O homem marcado - JK Rowling como Robert Galbrath


 Querido leitor,

Acabei de ler o oitavo livro da série Cormoran Strike, escrita por J. K. Rowling sob o pseudônimo de Robert Galbraith.

A série acompanha o investigador particular Cormoran Strike e sua sócia, Robin Ellacott, que, além de formarem uma excelente dupla profissional, escondem há anos um amor que ambos insistem em negar.



Até agora, este foi, sem dúvida, o caso mais complexo da série.

Cormoran e Robin são contratados por Décima Mullins, que acredita que um corpo encontrado dentro de uma loja de produtos maçônicos pertence ao pai de seu filho, desaparecido há anos.

A polícia conclui rapidamente que o funcionário da loja, conhecido como William Wright, era, na verdade, o criminoso Jason Knowles. No entanto, Décima tem certeza de que o morto é Rupert Fleetwood, seu antigo companheiro.

Rupert era afilhado de Dino Longcaster, um empresário muito rico. Depois da morte dos próprios pais em um acidente de esqui, passou a trabalhar para Dino e acabou se apaixonando por Décima, que era mais velha que ele. Os dois tiveram um filho.

Em determinado momento, Rupert rouba uma valiosa peça maçônica pertencente ao padrinho e desaparece sem deixar rastros.



Décima nunca acredita que ele simplesmente a abandonou. Para ela, Rupert assumiu a identidade de William Wright e acabou sendo assassinado durante uma tentativa de roubo na loja maçônica.

Strike, porém, percebe logo no início que a identificação feita pela polícia apresenta inconsistências. Em vez de aceitar que o morto seja Jason Knowles, passa a investigar outras pessoas desaparecidas que poderiam ter assumido a identidade de William Wright.

O primeiro grande suspeito é Niall Semple, um ex-soldado que retorna da guerra com graves sequelas físicas e psicológicas. Após o aborto espontâneo da esposa e incapaz de lidar com o trauma, desaparece, fazendo muitos acreditarem que poderia ter assumido outra identidade. No fim, Strike descobre que sua história era uma tragédia paralela e que Niall não tinha ligação com o assassinato investigado.

Outro suspeito é Dick de Lion, um ex-ator pornô que desaparece após ameaçar denunciar um importante maçom, Oliver Branfoot.



Oliver utilizava diversos atores pornôs para filmar encontros sexuais sem o consentimento das parceiras. A suspeita era de que Dick tivesse assumido a identidade de William Wright e que Oliver tivesse ordenado seu assassinato para impedir a denúncia.

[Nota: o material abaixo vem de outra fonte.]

/-- **One `SO⁺(U^{⊕n})`-orbit of `(2ε)`-vectors, `n ≥ 2`, either sign.** [cite: GritsenkoHulekSankaran2009, Prop. 1.6 (proof)] [cite: GritsenkoHulekSankaran2008Proportionality, Prop. 2.4 (i)] -/
theorem hyperbolicSum_natCard_quot_isometryEquiv_specialOrthogonal_apply_self_eq {n : ℕ} (hn : 2 ≤ n) {ε : ℤ} (hε : ε * ε = 1) :
    Nat.card (Quot fun r s : {r : (Fin n → ℤ) × (Fin n → ℤ) // hyperbolicSum n r r = ε + ε} ↦
      ∃ φ : (hyperbolicSum n).IsometryEquiv (hyperbolicSum n), (φ.IsOrientationPreserving ∧
        LinearMap.det (φ : (Fin n → ℤ) × (Fin n → ℤ) →ₗ[ℤ] (Fin n → ℤ) × (Fin n → ℤ)) = 1) ∧ φ r.1 = s.1) = 1 := by
  obtain ⟨hp, hm⟩ := sigPos_sigNeg_hyperbolicSum n
  exact natCard_quot_isometryEquiv_specialOrthogonal_apply_self_eq_of_isUnimodular _ (isSymm_hyperbolicSum n)
    (isUnimodular_hyperbolicSum n) (isEven_hyperbolicSum n) (by omega) (by omega) hε

end HyperbolicSum

end Literature.Topology.FourManifolds

end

No entanto, Strike e Robin descobrem que Dick estava vivo, escondido na cidade onde sua família vivia, e o convencem a denunciar Oliver às autoridades.

O último grande suspeito é Tyler Powell.

Tyler era um jovem trabalhador que vivia com a avó e foi injustamente responsabilizado por um trágico acidente de carro que matou sua ex-namorada e o novo companheiro dela. Rejeitado pela cidade inteira, desapareceu.

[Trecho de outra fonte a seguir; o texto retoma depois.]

import Summits.Ventures.GridStability.Lyapunov.WSCC9LosslessPolytopeRate
import HarnessLib

/-!
# GridStability/Lyapunov/WSCC9LosslessPolytopeRateWindow — «SP-RATE-POLYTOPE», reading for the referees:
# ★ #110's sentence for «WSCC9-postB-L-SPdamp» VERBATIM with the level `3/50` replaced by `27/100`

Cell `gridfusion` (LADDER-GRIDFUSION), seat gridfusion-lyap-1 (g8). ★ #110 (`WSCC9LosslessRate.energy_le_mul_exp_neg`,
p550019) reads: every solution of `WSCC9LffNU.data.toModel` from the WINDOW `|δ_i(0) − δ_j(0)| < π/2` on the
momentum leaf with `V(θ*; γ 0) ≤ 3/50` satisfies `V(θ*; γ t) ≤ (42/5)·V(θ*; γ 0)·e^{−t/28}`. The polytope-rate
instance (`WSCC9LosslessPolytopeRate.energy_le_mul_exp_neg_polytope`, p562524) proves the same inequality from
the POLYTOPE `|(δ_i − δ_j) + (θ*_i − θ*_j)| < π` with `V ≤ 27/100`. Since the window lies inside the polytope
(`|θ*_ij| < π/2`, lyap-1 g6's `window_subset_vtPolytope`), ★ #110's hypotheses with `3/50 ↦ 27/100` imply the
same conclusion: `energy_le_mul_exp_neg_of_window` below — the level of ★ #110 is multiplied by `4.5` with
rate and gain unchanged. LABEL OF EVERY MENTION: «synthetic lossless VARIANT of the printed 9-bus with the
printed NON-UNIFORM damping — a PIPELINE sentence, not a 9-bus sentence». THREE COLUMNS as in p562524; no
sentence of this file says that the WSCC system or any grid is stable or well damped. No definition, no named
fact; standard axioms. [cite: Khalil2002, Theorem 4.10]; [cite: VuTuritsyn2016, §IV]
-/

noncomputable section

open Set Real Finset
open Summit.Ventures.GridStability.Models
open Summit.Ventures.GridStability.Lyapunov.WSCC9LffNU (data)
open Summit.Ventures.GridStability.Lyapunov.WSCC9LosslessPolytope (abs_angle_lt)

namespace Summit.Ventures.GridStability.Lyapunov.WSCC9LosslessPolytopeRate

/-- **★ #110's sentence at the level `27/100`.** For model-1's real model `data.toModel` («WSCC9-postB-L-SPdamp»,
printed `D_i/M_i = 1/10, 1/5, 3/10`): every solution `γ = (δ, ω)` on `univ` whose initial state has every
machine pair inside the WINDOW `|δ_i(0) − δ_j(0)| < π/2`, lies on the momentum leaf
`Σ M_iω_i(0) + Σ D_iδ_i(0) = Σ D_iθ*_i` and has classical energy `V(θ*; γ 0) ≤ 27/100` satisfies, for all
`t ≥ 0`, `V(θ*; γ t) ≤ (42/5)·V(θ*; γ 0)·exp(−t/28)` (window ⊆ polytope, then
`energy_le_mul_exp_neg_polytope`). `1/28 s⁻¹` is a LOWER bound on the model's rate in that region, not a
damping figure of any grid; no sentence here says a grid is stable or well damped.
[cite: Khalil2002, Theorem 4.10]; [cite: VuTuritsyn2016, §IV]; [cite: SauerPai1998, §7.9.3, §9] -/
theorem energy_le_mul_exp_neg_of_window {γ : ℝ → ClassicalSwing.State 3}
    (hγ : data.toModel.IsSolutionOn γ univ)
    (hwin : ∀ i j, data.toModel.Ccoef i j ≠ 0 → |(γ 0).1 i - (γ 0).1 j| < π / 2)
    (hL : ∑ i, data.toModel.M i * (γ 0).2 i + ∑ i, data.toModel.D i * (γ 0).1 i
      = ∑ i, data.toModel.D i * data.angleOf i)
    (hV : data.toModel.energy data.angleOf (γ 0) ≤ 27 / 100) {t : ℝ} (ht : 0 ≤ t) :
    data.toModel.energy data.angleOf (γ t)
      ≤ 42 / 5 * data.toModel.energy data.angleOf (γ 0) * Real.exp (-(1 / 28) * t) := by
  refine energy_le_mul_exp_neg_polytope hγ (fun i j hij => ?_) hL hV ht
  have h1 := abs_lt.1 (hwin i j hij)
  have h2 := abs_lt.1 (abs_angle_lt (ne_of_Ccoef_ne_zero hij))
  exact abs_lt.2 ⟨by linarith [h1.1, h2.1], by linarith [h1.2, h2.2]⟩

end Summit.Ventures.GridStability.Lyapunov.WSCC9LosslessPolytopeRate

end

Durante boa parte da investigação, Strike acredita que Tyler possa ter assumido a identidade de William Wright.



E essa hipótese estava correta.

Tyler realmente passou a viver como William Wright. Entretanto, o motivo de sua morte era muito mais grave do que todos imaginavam.

Ao reconstruir sua nova vida, Tyler acaba descobrindo os crimes cometidos por Ian Griffiths, um homem respeitado na comunidade que, na verdade, mantinha mulheres em cárcere privado e as submetia a abusos durante anos.

Entre as vítimas estava uma jovem criada por Ian como se fosse sua própria filha.



Quando Tyler percebe a verdade, torna-se uma ameaça para Griffiths, que acaba sendo o responsável por sua morte.

Paralelamente, Strike também descobre que Rupert Fleetwood jamais foi William Wright.

Na verdade, Rupert havia desaparecido por outro motivo.

Ele descobriu que era filho biológico de Dino Longcaster e, portanto, meio-irmão de Décima. Ao perceber que os dois haviam tido um filho sem conhecer esse parentesco, Rupert decidiu fugir para impedir que ela descobrisse a verdade.

No final, Strike e Robin conseguem convencê-lo a assumir a própria história e voltar para criar o filho.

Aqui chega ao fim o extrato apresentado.